Weak start for oil prices ahead of data dump

There was a muted start Tuesday for crude oil prices following steady gains as investors shift their focus to market data. File photo by Monika Graff/UPI.

April 11 (UPI) — Oil prices limped into the trading day early Tuesday after steady gains as investors took stock of the latest supply and demand trends.

Signals of a tighter market in late March helped pull crude oil prices back above $50 per barrel. The market was in a slump in signs of steady gains in U.S. crude oil inventories, but reversed course after some of the signs of a glut waned. U.S. military airstrikes last week on suspected chemical weapons sites in Syria stoked geopolitical tensions in the oil-rich Middle East. The fallout from the strikes widened the divisions among some of the largest oil producers in the world.

Midweek attention may focus more on fundamental aspects of the market than on geopolitical tensions. A survey of sentiment from S&P Global Platts finds there may be a build in U.S. crude oil inventories of 125,000 barrels from last week, but a decline of 1.8 million barrels for gasoline.

Oil prices were more or less flat as investors waited out the day to find out whether industry data provided by the American Petroleum Institute would confirm the expectations from Platts. The price for Brent crude oil was down 0.14 percent to $55.90 per barrel about half an hour before the start of trading in New York. West Texas Intermediate, the U.S. benchmark price for oil, was down 0.11 percent to $53.02 per barrel.

Official data from the U.S. Energy Information Administration will be published about an hour after U.S. markets open Wednesday.

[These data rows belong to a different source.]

import Summits.BirchSwinnertonDyer.BirchSwinnertonDyer.Theorems.SylvesterTwoHeegnerIndexYinUpperRung
import HarnessLib

/-!
# Route `SylvesterTwoHeegnerIndex` (rung K7t): the HAND ITEMS 19229 `HeegnerIndexUpperAtTwoHSY` / 19230
# `HeegnerIndexLowerAtTwoHSY` BY NAME in Yin's point currency, and the rung leaf as ONE «exact index»
# residual — part III of `…YinLower` / `…YinUpperRung`

Cell `bsd-cm`, seat `bsd-cm-k7t-c2` (prover-bsd-cm-k7t-c2-g9-0; hand «find: 19229», D-0074). PARTITION
(D-0054): CornerF at `p = 2` (B14/O12) × 𝒞_HSY × `p = 2` — types-the-object-of (kernel,
`--supports stmt-BirchSwinnertonDyer-19229`); closes no cell and no item; BSD is not claimed. Everything
here is PROVED: no definition, no named fact, no `sorry`. The residuals (low) / (up) are the DISPLAYED
HYPOTHESES of parts I–II (verbatim in the signatures); (exact) is their conjunction in one line:

* **(exact)** — granted `PublishedFactsTwoPlus`: at every display datum `(K ∋ ω, P₀, Y, u)` of every
  member there is `j` with `Y ∈ 2^j·B(K) + tors`, `Y ∉ 2^{j+1}·B(K) + tors` and `2j + 2δ = ord₂ #Ш(B)[2^∞]`
  (`2δ = 0 | −2` for `p ≡ 4 | 7 (9)`).

THEOREMS (granted Yin's display `SylvesterTwoYin.YinHeightDisplay`, PREPRINT shape):
* `heegnerIndexUpperAtTwoHSY_of_yin_of_up` — the fact-free UPPER crux 19229 (this seat's hand item, aside)
  BY NAME from `PublishedFactsTwoPlus` + display + (up) (its facts-plus twin 19725 is literally
  `PublishedFactsTwoPlus → HeegnerIndexUpperAtTwoHSY`); `heegnerIndexLowerAtTwoHSY_of_yin_of_low` — the
  fact-free LOWER crux 19230 BY NAME from `PublishedFactsTwo` + display + (low). CONDITIONAL (displayed
  hypotheses; the gate records `proof.conditional`, credits nothing).
* **`cmAtTwo_iff_exact_of_yin`** — granted `PublishedFactsTwoPlus` and the display, the rung leaf
  `X12.CMAtTwo` ⟺ (exact): `BSD(E_p, 2)` on the Sylvester family IS «the `2`-divisibility index of Yin's
  point `Z_p` in `E_p(ℚ(√−3))/tors ≅ ℤ[ω]` equals `ord₂ #Ш(E_p)[2^∞]/2 − δ`», one integer per `p`
  (memo two Thm B (iii), single curve); proved WITHOUT the route's deciding theorem (per member:
  `BSDp ⟺ MissingPPartAt` in analytic rank one, Miller + GZK, and part I's
  `missingPPartAt_two_iff_exists_exactIndex`).

HONEST READING. Reformulations of open statements; nothing decided for any `p`. (exact) on
{`Ш(E_p)[2] = 0`} reads: `Z_p` is `2`-primitive (p ≡ 4 (9)) / exactly once `2`-divisible (p ≡ 7 (9)) —
the cell's certified rows (k7t-c3 CERT, two N5′/N6) are its per-member instances; class-wide it is B14 = O12.

## References
* H. Yin, arXiv:2607.01744 (2026), Thm. 1.1, (3.5.3), p. 12 (PREPRINT).
* Y. Hu, J. Shu, H. Yin, Trans. AMS 372 (2019), Thm. 1.3/1.4, (bsd) p. 12; R. L. Miller, LMS J. Comput. Math.
  14 (2011), Def. 1.1; V. A. Kolyvagin (1990), Thm. A; A. Burungale, M. Flach, Camb. J. Math. 12 (2024), Cor. 2.
* MEMO bsd-cm-two v2.11 §15.2 Thm B; parents: this seat's p511845 / p512832 / p513215.
-/

set_option autoImplicit false
-- the Summit-side namespace `Summit.BirchSwinnertonDyer.BirchSwinnertonDyer.…` (summit = problem) is mandated by D-0017
set_option linter.dupNamespace false

noncomputable section

open scoped Classical

open WeierstrassCurve WeierstrassCurve.Affine WeierstrassCurve.Affine.Point
  Summit.BirchSwinnertonDyer.BirchSwinnertonDyer.Theorems.SylvesterTwoCMNormForm
  Summit.BirchSwinnertonDyer.BirchSwinnertonDyer.Theorems.SylvesterTwoNonneg
  Summit.BirchSwinnertonDyer.BirchSwinnertonDyer.Theorems.SylvesterTwoThmCAssembly
  Literature.NumberTheory.EllipticCurves Literature.NumberTheory.EllipticCurves.HuShuYin2019
  Literature.NumberTheory.EllipticCurves.Rank1Residual.Typed

namespace Summit.BirchSwinnertonDyer.BirchSwinnertonDyer.Theorems.SylvesterTwoYinLower

/-! ## §4 The hand items 19229 / 19230 BY NAME, and the leaf as ONE «exact index» residual -/

/-- **The fact-free UPPER crux 19229 `HeegnerIndexUpperAtTwoHSY` (this seat's hand item, aside) BY NAME ⟸
`PublishedFactsTwoPlus` + Yin's display + (up).** The facts-plus twin 19725 is literally
`PublishedFactsTwoPlus → HeegnerIndexUpperAtTwoHSY` (the route file spells the antecedent out), so §2's
`upperOfFactsPlus_of_yin_of_up` applied to the facts IS the hand item. CONDITIONAL (displayed hypotheses;
credits nothing); (up) is open. [cite: Kolyvagin1990, Thm. A] [cite: Miller2011LMS, §1 and Def. 1.1] -/
theorem heegnerIndexUpperAtTwoHSY_of_yin_of_up
    (hFP : Theses.SylvesterTwoHeegnerIndex.PublishedFactsTwoPlus) (hY : SylvesterTwoYin.YinHeightDisplay)
    (hup : Theses.SylvesterTwoHeegnerIndex.PublishedFactsTwoPlus →
      ∀ (p : ℕ), p.Prime → (p % 9 = 4 ∨ p % 9 = 7) → (¬ ∃ x : ZMod p, x ^ 3 = 3) →
      ∀ (B : WeierstrassCurve ℚ) [B.IsElliptic] [B.IsGloballyMinimal],
        (∃ C : VariableChange ℚ, C • B = cubeSumCurve (p : ℚ)) → ∀ (qB : ℚ), shaAn B = (qB : ℂ) →
      ∀ (K : Type) [Field K] [NumberField K] (ω : K), ω ^ 2 + ω + 1 = 0 → Module.finrank ℚ K = 2 →
      ∀ (P₀ : B.toAffine.Point), ¬ IsOfFinAddOrder (QuadraticDescent.incl K B P₀) →
        (∀ Q : B.toAffine.Point, ∃ m : ℤ,
          IsOfFinAddOrder (QuadraticDescent.incl K B Q - m • QuadraticDescent.incl K B P₀)) →
      ∀ (Y : (B.baseChange K).toAffine.Point) (u : ℚ), u ≠ 0 → padicValRat 2 u = 0 →
        ((u * qB : ℚ) : ℝ) * canonicalHeight (QuadraticDescent.incl K B P₀) =
          (2 : ℝ) ^ (if p % 9 = 4 then (0 : ℤ) else -2) * canonicalHeight Y →
      ∃ j : ℕ, (∃ Y' T' : (B.baseChange K).toAffine.Point,
          IsOfFinAddOrder T' ∧ Y = ((2 : ℤ) ^ j) • Y' + T') ∧
        (padicValNat 2 (Nat.card (AddCommGroup.primaryComponent B.sha 2)) : ℤ) ≤
          2 * (j : ℤ) + (if p % 9 = 4 then (0 : ℤ) else -2)) :
    Theses.SylvesterTwoHeegnerIndex.HeegnerIndexUpperAtTwoHSY :=
  upperOfFactsPlus_of_yin_of_up hY hup hFP

/-- **The fact-free LOWER crux 19230 `HeegnerIndexLowerAtTwoHSY` (k7t-c3's hand item, aside) BY NAME ⟸
`PublishedFactsTwo` + Yin's display + (low)** (the twin 19477 is literally `PublishedFactsTwo →
HeegnerIndexLowerAtTwoHSY`; part I's `lowerOfFacts_of_yin_of_low` applied to the facts). CONDITIONAL;
(low) is open. [cite: Miller2011LMS, §1 and Def. 1.1] [cite: HuShuYin2019, Thm. 1.3 / 1.4, pp. 8, 12] -/
theorem heegnerIndexLowerAtTwoHSY_of_yin_of_low
    (hF : Theses.SylvesterTwoHeegnerIndex.PublishedFactsTwo) (hY : SylvesterTwoYin.YinHeightDisplay)
    (hlow : Theses.SylvesterTwoHeegnerIndex.PublishedFactsTwo →
      ∀ (p : ℕ), p.Prime → (p % 9 = 4 ∨ p % 9 = 7) → (¬ ∃ x : ZMod p, x ^ 3 = 3) →
      ∀ (B : WeierstrassCurve ℚ) [B.IsElliptic] [B.IsGloballyMinimal],
        (∃ C : VariableChange ℚ, C • B = cubeSumCurve (p : ℚ)) → ∀ (qB : ℚ), shaAn B = (qB : ℂ) →
      ∀ (K : Type) [Field K] [NumberField K] (ω : K), ω ^ 2 + ω + 1 = 0 → Module.finrank ℚ K = 2 →
      ∀ (P₀ : B.toAffine.Point), ¬ IsOfFinAddOrder (QuadraticDescent.incl K B P₀) →
        (∀ Q : B.toAffine.Point, ∃ m : ℤ,
          IsOfFinAddOrder (QuadraticDescent.incl K B Q - m • QuadraticDescent.incl K B P₀)) →
      ∀ (Y : (B.baseChange K).toAffine.Point) (u : ℚ), u ≠ 0 → padicValRat 2 u = 0 →
        ((u * qB : ℚ) : ℝ) * canonicalHeight (QuadraticDescent.incl K B P₀) =
          (2 : ℝ) ^ (if p % 9 = 4 then (0 : ℤ) else -2) * canonicalHeight Y →
      ∀ j : ℕ, (∃ Y' T' : (B.baseChange K).toAffine.Point,
          IsOfFinAddOrder T' ∧ Y = ((2 : ℤ) ^ j) • Y' + T') →
        2 * (j : ℤ) + (if p % 9 = 4 then (0 : ℤ) else -2) ≤
          (padicValNat 2 (Nat.card (AddCommGroup.primaryComponent B.sha 2)) : ℤ)) :
    Theses.SylvesterTwoHeegnerIndex.HeegnerIndexLowerAtTwoHSY :=
  lowerOfFacts_of_yin_of_low hY hlow hF

/-- Monotonicity of `2`-power divisibility modulo torsion: `Y ∈ 2^j·B + tors` and `j' ≤ j` give
`Y ∈ 2^{j'}·B + tors`. [folklore] -/
theorem powDivisible_mono {A : Type*} [AddCommGroup A] {Y : A} {j j' : ℕ} (hj : j' ≤ j)
    (h : ∃ Y' T' : A, IsOfFinAddOrder T' ∧ Y = ((2 : ℤ) ^ j) • Y' + T') :
    ∃ Y' T' : A, IsOfFinAddOrder T' ∧ Y = ((2 : ℤ) ^ j') • Y' + T' := by
  obtain ⟨Y', T', hT', rfl⟩ := h
  refine ⟨((2 : ℤ) ^ (j - j')) • Y', T', hT', ?_⟩
  rw [smul_smul, ← pow_add, Nat.add_sub_cancel' hj]

/-- **THE RUNG LEAF AS ONE «EXACT INDEX» STATEMENT.** Granted `PublishedFactsTwoPlus` and Yin's display:
`X12.CMAtTwo` (`BSD(E_p, 2)` on 𝒞_HSY) ⟺ (exact) «granted the facts, at every display datum
`(K ∋ ω, P₀, Y, u)` of every member there is `j` with `Y ∈ 2^j·B(K) + tors`, `Y ∉ 2^{j+1}·B(K) + tors`
and `2j + 2δ = ord₂ #Ш(B)[2^∞]`» — the `2`-divisibility index of Yin's point is EXACTLY
`ord₂ #Ш(E_p)[2^∞]/2 − δ`. `→`: per member `BSDp B 2 ⟹ MissingPPartAt B 2` (Hu–Shu–Yin: `Ш(B)` finite)
and part I's `missingPPartAt_two_iff_exists_exactIndex`; `←`: the same iff backwards, then Miller's
`BSD(E,2)` from the missing `2`-part in analytic rank one (`Typed.bsdp_of_missingPPartAt` with GZK and
`r_an(E_p) = 1` from the facts) — no use of the route's deciding theorem. An EQUIVALENT REFORMULATION;
nothing decided. [cite: Miller2011LMS, §1 and Def. 1.1] [cite: HuShuYin2019, Thm. 1.3 / 1.4, pp. 8, 12]
[cite: BurungaleFlach2024, Thm. 1.1 and Cor. 2] -/
theorem cmAtTwo_iff_exact_of_yin (hFP : Theses.SylvesterTwoHeegnerIndex.PublishedFactsTwoPlus)
    (hY : SylvesterTwoYin.YinHeightDisplay) :
    _root_.Summit.BirchSwinnertonDyer.Rank1Residual.X12.CMAtTwo ↔
      (Theses.SylvesterTwoHeegnerIndex.PublishedFactsTwoPlus →
      ∀ (p : ℕ), p.Prime → (p % 9 = 4 ∨ p % 9 = 7) → (¬ ∃ x : ZMod p, x ^ 3 = 3) →
      ∀ (B : WeierstrassCurve ℚ) [B.IsElliptic] [B.IsGloballyMinimal],
        (∃ C : VariableChange ℚ, C • B = cubeSumCurve (p : ℚ)) → ∀ (qB : ℚ), shaAn B = (qB : ℂ) →
      ∀ (K : Type) [Field K] [NumberField K] (ω : K), ω ^ 2 + ω + 1 = 0 → Module.finrank ℚ K = 2 →
      ∀ (P₀ : B.toAffine.Point), ¬ IsOfFinAddOrder (QuadraticDescent.incl K B P₀) →
        (∀ Q : B.toAffine.Point, ∃ m : ℤ,
          IsOfFinAddOrder (QuadraticDescent.incl K B Q - m • QuadraticDescent.incl K B P₀)) →
      ∀ (Y : (B.baseChange K).toAffine.Point) (u : ℚ), u ≠ 0 → padicValRat 2 u = 0 →
        ((u * qB : ℚ) : ℝ) * canonicalHeight (QuadraticDescent.incl K B P₀) =
          (2 : ℝ) ^ (if p % 9 = 4 then (0 : ℤ) else -2) * canonicalHeight Y →
      ∃ j : ℕ, (∃ Y' T' : (B.baseChange K).toAffine.Point,
          IsOfFinAddOrder T' ∧ Y = ((2 : ℤ) ^ j) • Y' + T') ∧
        ¬ (∃ Y' T' : (B.baseChange K).toAffine.Point,
          IsOfFinAddOrder T' ∧ Y = ((2 : ℤ) ^ (j + 1)) • Y' + T') ∧
        2 * (j : ℤ) + (if p % 9 = 4 then (0 : ℤ) else -2) =
          (padicValNat 2 (Nat.card (AddCommGroup.primaryComponent B.sha 2)) : ℤ)) := by
  haveI : Fact (2 : ℕ).Prime := ⟨Nat.prime_two⟩
  have hFP' := hFP
  obtain ⟨hF, -⟩ := hFP'
  have hF' := hF
  obtain ⟨hHSY, -, -, -, -, -, -, hGZK, -⟩ := hF'
  constructor
  · intro hleaf _ p hp h9 h3 B _ _ hB qB hqB K _ _ ω hω h2K P₀ hP hgen Y u hu0 hu hid
    obtain ⟨A, _, _, CA, hCA⟩ := SylvesterTwoLowerSplit.exists_partner hp
    obtain ⟨-, -, hfinB, -⟩ := hHSY p hp h9 h3 A B hB ⟨CA, hCA⟩
    haveI : Finite B.sha := hfinB
    have hM : MissingPPartAt B 2 := missingPPartAt_of_bsdp B 2 (hleaf p hp h9 h3 B hB)
    obtain ⟨qB', hqB', hq0', hrank, -⟩ := hY p hp h9 B hB K ω hω h2K
    have e : qB' = qB := by exact_mod_cast hqB'.symm.trans hqB
    subst e
    have hp2 : p ≠ 2 := SylvesterTwoLower.ne_two_of_mod_nine h9
    obtain ⟨j, hdiv, hndiv, hj⟩ := (missingPPartAt_two_iff_exists_exactIndex hω h2K hp hp2 B hB hqB
      hq0' hrank P₀ hP hgen Y hu0 hu (SylvesterTwoYin.even_displayExponent p) hid).mp hM
    refine ⟨j, hdiv, hndiv, ?_⟩
    rwa [padicValNat_shaOrder_eq_primaryComponent hHSY hp h9 h3 B hB] at hj
  · intro hex p hp h9 h3 B _ _ hB
    obtain ⟨A, _, _, CA, hCA⟩ := SylvesterTwoLowerSplit.exists_partner hp
    obtain ⟨-, hran, hfinB, -⟩ := hHSY p hp h9 h3 A B hB ⟨CA, hCA⟩
    haveI : Finite B.sha := hfinB
    obtain ⟨ω, hω⟩ := exists_omega_cyclotomicField_three
    have h2K := finrank_cyclotomicField_three
    obtain ⟨qB, hqB, hq0, hrank, P, Y, u, hu0, hu, hP, hgen, hid⟩ :=
      hY p hp h9 B hB (CyclotomicField 3 ℚ) ω hω h2K
    have hp2 : p ≠ 2 := SylvesterTwoLower.ne_two_of_mod_nine h9
    obtain ⟨j, hdiv, hndiv, hj⟩ := hex hFP p hp h9 h3 B hB qB hqB (CyclotomicField 3 ℚ) ω hω h2K P hP
      hgen Y u hu0 hu hid
    have hM : MissingPPartAt B 2 :=
      (missingPPartAt_two_iff_exists_exactIndex hω h2K hp hp2 B hB hqB hq0 hrank P hP hgen Y hu0 hu
        (SylvesterTwoYin.even_displayExponent p) hid).mpr
        ⟨j, hdiv, hndiv, by rw [padicValNat_shaOrder_eq_primaryComponent hHSY hp h9 h3 B hB]; exact hj⟩
    exact bsdp_of_missingPPartAt B 2 hGZK (by rw [hran]) hM

end Summit.BirchSwinnertonDyer.BirchSwinnertonDyer.Theorems.SylvesterTwoYinLower

end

Global supplies of crude oil are in a tug-of-war over fluid production activity. U.S. crude oil production has responded to improved market conditions to pass 9 million barrels per day. Libya, meanwhile, has been a swing factor and conflict-related declines have weighed on market sentiment in recent days.

Libya is exempt from a production deal coordinated by the Organization of Petroleum Exporting Countries. Russia is the largest contributor to the deal to curb production among non-member states and pledged to meet its obligations by the end of the month.

Analysts this week said the market may be primed for an extended rally given the number of factors contributing to bullish trends. Geoffrey Craig, the oil futures editor for Platts, said in a daily emailed newsletter that refinery trends in the United States, the world’s leading economy, are swaying movement for crude oil prices.

“The main catalyst for crude trading in the $50s now seems to be the increase in U.S. refinery demand, rather than the OPEC supply cuts,” he said.